We Don't Need More Programmers, We Need Better Tools - mschoebel
http://geekregator.com/2015-03-24-we_dont_need_more_programmers_we_need_better_tools.html

======
enkiv2
When people suggest teaching everyone in school to code, nobody (or at least
nobody sensible) is suggesting that some large number of those people actually
go into programming as a profession. Instead, it's because the basic critical
thinking and problem solving skills required to solve even simple programming
tasks can vastly benefit people in other walks of life.

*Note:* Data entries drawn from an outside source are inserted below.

import Summits.KontsevichZagierPeriods.KontsevichZagierPeriods.Theorems.FermatIsogenyBetaLinearSectorStubBandNewtonLeibnizEngineAux

/-!
# `BetaLinearSector` (stmt-KontsevichZagierPeriods-3897), line `fermat-sector-transport`:
# GREEN STUB 3 `stub_bandNewtonLeibniz_of_cad_of_subband` — the engine of Green's formula

**Newton–Leibniz down a closed band off a null set, assembled.** For the closed band
`D = {a₀ ≤ x ≤ a₁, α x ≤ y ≤ β x} ⊆ ℝ²` (`α ≤ β` `ℚ`-semialgebraic on `(a₀, a₁)`), a bounded
`ℚ`-semialgebraic `F` on `D`, continuous on the closed fibres and with `∂F/∂y = r.integrand` on the
open fibres off a `ℚ`-semialgebraic null set `Z`, the representation `r = [D, r.integrand]` differs by
moves of the Kontsevich–Zagier calculus (`KZ.relations`) from the base representation
`r' = [(a₀, a₁), F(x, β x) − F(x, α x)]` — ASSUMING the two registered neighbour stubs as hypotheses:
CAD (a `ℚ`-cylindrical decomposition of the line adapted to the open band `σ₀` and to `Z`) and
SUBBAND (one `newtonLeibnizRel` move per closed sub-band avoiding `Z`).

Proof (template `KZ.of_sub_of_mem_relations_groundLast` / `_cell`, the integrand-`1` case):
0. `r'` exists (`engine_exists_base`).
1. CAD for `σ := σ₀ = {a₀ < x < a₁, α x < y < β x}` (`engine_isSemialgebraic_openBand`), `τ := Z`.
2. Cut `r` along the cylinders over the cells (`KZ.of_sub_sum_cyl_mem_relations`) and `r'` along the
   cells (`bandNewtonLeibnizEngine_aux_cutPartition`); null cells carry null pieces.
3. Over a cell `C` of positive measure: the `B`-bands are inner (`engine_inner`), `C ⊆ (a₀, a₁)` as
   soon as `B ≠ ∅`, and a `B`-band is disjoint from `Z` because it is not inside the null set `Z`
   (`engine_bandOver_not_subset_null`) — so SUBBAND applies to every `B`-band: `[Bd_j] − [b_j] ∈
   newtonLeibnizRel`. The cylinder piece is `∑_j [Bd_j]` up to null graphs and end fibres
   (`engine_cell_cover`, rule (1)), and `∑_j [b_j] ≡ [C ∩ (a₀, a₁), F(β) − F(α)]` by additivity of the
   integrand and the fibrewise telescoping `∑_{j ∈ B} (F(ξ_j) − F(ξ_{j-1})) = F(β) − F(α)`
   (`engine_cell_base`, `engine_fibre_telescope`; for `B = ∅` both sides vanish since `α = β` there).
4. Sum over the cells.

References: M. Kontsevich, D. Zagier, *Periods* (2001), §1.2, rules (1), (3); S. Basu, R. Pollack,
M.-F. Roy, *Algorithms in Real Algebraic Geometry* (2006), Cor. 5.7. No definition, no named fact.
-/

noncomputable section

open scoped BigOperators ENNReal
open MeasureTheory Set
open Literature.NumberTheory.Transcendental
open Literature.ModelTheory.ExponentialFields

namespace Summit.KontsevichZagierPeriods.FermatIsogeny.BetaLinearSector

open Summit.KontsevichZagierPeriods.IsogenyCertificates.GenusTwoRealPeriodCellLine
  (subband_fibreFun_eq subband_isSemialgebraicMapOn_snoc subband_volume_lt_top_of_subset_strip)

/-! ## The base representation `[(a₀, a₁), F(·, β) − F(·, α)]` -/

/-- The target of the engine exists: on the strip `(a₀, a₁) ⊆ ℝ¹` the function
`x ↦ F (x, β x) − F (x, α x)` is `ℚ`-semialgebraic (composition of `F` with the semialgebraic
sections `x ↦ (x, β x)`, `x ↦ (x, α x)` of the closed band), measurable and bounded by `2M`, hence
integrable. [cite: KontsevichZagier2001, §1.2 rule (3)] -/
theorem engine_exists_base {a₀ a₁ : ℝ} {α β : ℝ → ℝ} (F : (Fin 2 → ℝ) → ℝ) (r : KZ.IntegralRep 2)
    (hdom : r.domain = {p : Fin 2 → ℝ | p 0 ∈ Icc a₀ a₁ ∧ α (p 0) ≤ p 1 ∧ p 1 ≤ β (p 0)})
    (hF : IsSemialgebraicFunOn ℚ r.domain F) (hM : ∃ M : ℝ, ∀ p ∈ r.domain, |F p| ≤ M)
    (hα : IsSemialgebraicFunOn ℚ {z : Fin 1 → ℝ | z 0 ∈ Ioo a₀ a₁} fun z => α (z 0))
    (hβ : IsSemialgebraicFunOn ℚ {z : Fin 1 → ℝ | z 0 ∈ Ioo a₀ a₁} fun z => β (z 0))
    (hαβ : ∀ t ∈ Ioo a₀ a₁, α t ≤ β t) :
    ∃ r' : KZ.IntegralRep 1, r'.domain = {z : Fin 1 → ℝ | z 0 ∈ Ioo a₀ a₁} ∧
      r'.integrand = fun z => F (Fin.snoc z (β (z 0))) - F (Fin.snoc z (α (z 0))) := by
  obtain ⟨M, hM⟩ := hM
  set S : Set (Fin 1 → ℝ) := {z | z 0 ∈ Ioo a₀ a₁} with hS
  have hSsa : IsSemialgebraic ℚ S := IsSemialgebraicFunOn.isSemialgebraic_holds hα
  have hSm : MeasurableSet S := IsSemialgebraic.measurableSet_holds hSsa
  have hβmem : ∀ z ∈ S, (Fin.snoc z (β (z 0)) : Fin 2 → ℝ) ∈ r.domain := fun z hz => by
    rw [hdom]
    exact ⟨Ioo_subset_Icc_self hz, hαβ _ hz, le_rfl⟩
  have hαmem : ∀ z ∈ S, (Fin.snoc z (α (z 0)) : Fin 2 → ℝ) ∈ r.domain := fun z hz => by
    rw [hdom]
    exact ⟨Ioo_subset_Icc_self hz, le_rfl, hαβ _ hz⟩
  have hFβ : IsSemialgebraicFunOn ℚ S fun z => F (Fin.snoc z (β (z 0))) :=
    IsSemialgebraicFunOn.comp_isSemialgebraicMapOn_holds hF (subband_isSemialgebraicMapOn_snoc hSsa hβ)
      hβmem
  have hFα : IsSemialgebraicFunOn ℚ S fun z => F (Fin.snoc z (α (z 0))) :=
    IsSemialgebraicFunOn.comp_isSemialgebraicMapOn_holds hF (subband_isSemialgebraicMapOn_snoc hSsa hα)
      hαmem
  have hg : IsSemialgebraicFunOn ℚ S fun z => F (Fin.snoc z (β (z 0))) - F (Fin.snoc z (α (z 0))) :=
    IsSemialgebraicFunOn.sub_holds hFβ hFα
  have hint : IntegrableOn (fun z => F (Fin.snoc z (β (z 0))) - F (Fin.snoc z (α (z 0)))) S := by
    refine IntegrableOn.of_bound (subband_volume_lt_top_of_subset_strip subset_rfl)
      (KZ.aestronglyMeasurable_of_isSemialgebraicFunOn hg hSm) (M + M) ?_
    exact (ae_restrict_mem hSm).mono fun z hz => (norm_sub_le _ _).trans
      (add_le_add (by rw [Real.norm_eq_abs]; exact hM _ (hβmem z hz))
        (by rw [Real.norm_eq_abs]; exact hM _ (hαmem z hz)))
  exact ⟨⟨S, _, hSsa, hg, hint⟩, rfl, rfl⟩
/-- **Soundness against a fixed oracle, product form**: from a FALSE claim `P i x = v`, at least
`∏_{s<j} (|K| - δs (i+s))` of the `|K|ʲ` challenge vectors REJECT — at a level whose consistency test
passes the interpolant differs from the true restriction, so at least `|K| - δs i` challenges hand a
false claim down. [cite: AroraBarakCC2009, Thm. 8.21 (Claim: "`V` rejects with probability at least `(1-d/p)ⁿ`")] [cite: LundEtAl1992, §3 (soundness)] -/
theorem prod_le_card_rejectsV [Fintype K] {m : ℕ} (hν : NodesInj ν δs m) (hdeg : C.AxisDegreeV δs m)
    (hrule : C.Rule m) (O : ℕ → (V → K) → K) :
    ∀ (j i : ℕ), i + j ≤ m → ∀ (x : V → K) (v : K), v ≠ C.P i x →
      ∏ s ∈ range j, (Fintype.card K - δs (i + s)) ≤ #{rs : Fin j → K | C.acceptsV ν δs O j i x v rs = false}
  | 0, i, _, x, v, hv => by
    rw [prod_range_zero]
    refine Nat.one_le_iff_ne_zero.2 (card_ne_zero.2 ⟨Fin.elim0, ?_⟩)
    rw [mem_filter]
    refine ⟨mem_univ _, ?_⟩
    simpa [acceptsV] using fun h : C.P i x = v => hv h.symm
  | j + 1, i, hij, x, v, hv => by
    have him : i < m := by omega
    obtain ⟨q₀, hq₀, hq₀P⟩ := hdeg i him x
    set q := C.claimPoly ν δs O i x with hq_def
    have hq : q.natDegree ≤ δs i := natDegree_interp_le _ (hν i him) _
    rw [card_filter_false_succ_eq_sum]
    -- the product, first factor split off
    rw [prod_range_succ', Nat.add_zero, mul_comm]
    have hshift : ∏ s ∈ range j, (Fintype.card K - δs (i + (s + 1))) =
        ∏ s ∈ range j, (Fintype.card K - δs (i + 1 + s)) :=
      prod_congr rfl fun s _ => by rw [Nat.add_right_comm, Nat.add_assoc]
    rw [hshift]
    by_cases hchk : C.c i x (q.eval 0) (q.eval 1) = v
    · -- the consistency test passes, so `q ≠ q₀`
      have hne : q ≠ q₀ := by
        intro h
        apply hv
        rw [← hchk, h, ← hq₀P 0, ← hq₀P 1]
        exact (hrule i him x).symm
      set Bad : Finset K := univ.filter fun r : K => q.eval r = q₀.eval r with hBad
      have hBad_card : #Bad ≤ δs i := card_eval_eq_le hq hq₀ hne
      have hGood_card : Fintype.card K - δs i ≤ #(univ.filter fun r : K => r ∉ Bad) := by
        have h1 : #Bad + #(univ.filter fun r : K => r ∉ Bad) = Fintype.card K := by
          have h2 := Finset.card_filter_add_card_filter_not (s := (univ : Finset K)) (fun r : K => r ∈ Bad)
          rw [filter_mem_eq_inter, univ_inter, card_univ] at h2
          exact h2
        omega
      have hterm : ∀ r : K, r ∉ Bad → ∏ s ∈ range j, (Fintype.card K - δs (i + 1 + s)) ≤
          #{t : Fin j → K | C.acceptsV ν δs O (j + 1) i x v (Fin.cons r t) = false} := by
        intro r hr
        have hr' : q.eval r ≠ C.P (i + 1) (Function.update x (C.a i) r) := by
          rw [hq₀P r]
          intro h
          exact hr (mem_filter.2 ⟨mem_univ _, h⟩)
        have hIH := prod_le_card_rejectsV hν hdeg hrule O j (i + 1) (by omega) (Function.update x (C.a i) r)
          (q.eval r) hr'
        refine hIH.trans (le_of_eq ?_)
        congr 1
        ext t
        simp only [mem_filter, mem_univ, true_and, acceptsV_succ_cons, ← hq_def, hchk, decide_true,
          Bool.true_and]
      calc (Fintype.card K - δs i) * ∏ s ∈ range j, (Fintype.card K - δs (i + 1 + s))
          ≤ #(univ.filter fun r : K => r ∉ Bad) * ∏ s ∈ range j, (Fintype.card K - δs (i + 1 + s)) :=
            Nat.mul_le_mul_right _ hGood_card
        _ = ∑ r ∈ univ.filter (fun r : K => r ∉ Bad), ∏ s ∈ range j, (Fintype.card K - δs (i + 1 + s)) := by
            rw [sum_const, smul_eq_mul]
        _ ≤ ∑ r ∈ univ.filter (fun r : K => r ∉ Bad),
              #{t : Fin j → K | C.acceptsV ν δs O (j + 1) i x v (Fin.cons r t) = false} :=
            sum_le_sum fun r hr => hterm r (mem_filter.1 hr).2
        _ ≤ ∑ r : K, #{t : Fin j → K | C.acceptsV ν δs O (j + 1) i x v (Fin.cons r t) = false} :=
            sum_le_sum_of_subset (filter_subset _ _)
    · -- the consistency test fails: everything rejects
      have hall : ∀ r : K, #{t : Fin j → K | C.acceptsV ν δs O (j + 1) i x v (Fin.cons r t) = false} =
          Fintype.card K ^ j := by
        intro r
        rw [← Fintype.card_fin j, ← Fintype.card_fun, Fintype.card_fin, ← card_univ]
        congr 1
        refine filter_true_of_mem fun t _ => ?_
        simp [acceptsV_succ_cons, ← hq_def, hchk]
      simp only [hall, sum_const, card_univ, smul_eq_mul]
      calc (Fintype.card K - δs i) * ∏ s ∈ range j, (Fintype.card K - δs (i + 1 + s))
          ≤ Fintype.card K * ∏ _s ∈ range j, Fintype.card K :=
            Nat.mul_le_mul (Nat.sub_le _ _) (prod_le_prod' fun s _ => Nat.sub_le _ _)
        _ = Fintype.card K * Fintype.card K ^ j := by rw [prod_const, card_range]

Already, any real scientist will need to code in rudimentary ways as part of
their job. A linguist will need to be comfortable with unix text processing
tools and probably python. A physicist will know enough FORTRAN to write novel
simulations using the vast swaths of mediocre FORTRAN code written by
physicists before him. This level of working knowledge is the ideal; it's what
the mediocre programmers already flooding the field maxed out on, and it would
be just fine for them if they took advantage of it in a different field. A
person in any field can benefit from knowing how to code (as is demonstrated
by the wonderful generative art and generative writing produced by artists and
novelists who can code).

Mathematics is mandatory in school not because high school graduates are going
to go out and perform calculus daily while they make change for customers at
McDonalds, but because (at least in theory) if they can learn to solve word
problems they can learn to reason about things like state lotteries, ponzi
schemes, and other tricks hidden out in the real world that prey on people who
are unable to think clearly and deeply. Elementary programming experience
teaches that kind of thinking far better than word problems do.

(There's one more utility for universal CS education, which is that it opens
up the possibility of high-paying CS jobs to people with natural talents who
are stuck in socioeconomic situations that prevent them from having adequate
exposure to computers. This is relatively wide-spread, even in the united
states -- poor black families without computers at home, living in areas where
computer access through schools and libraries is heavily limited. By producing
a system that expands exposure explicitly to those groups, because of scale,
you almost guarantee creating the circumstances that produce a handful of
really skilled people who would otherwise have never had the necessary early
exposure and would have spent the rest of their lives working in an industry
that didn't benefit from their genius.)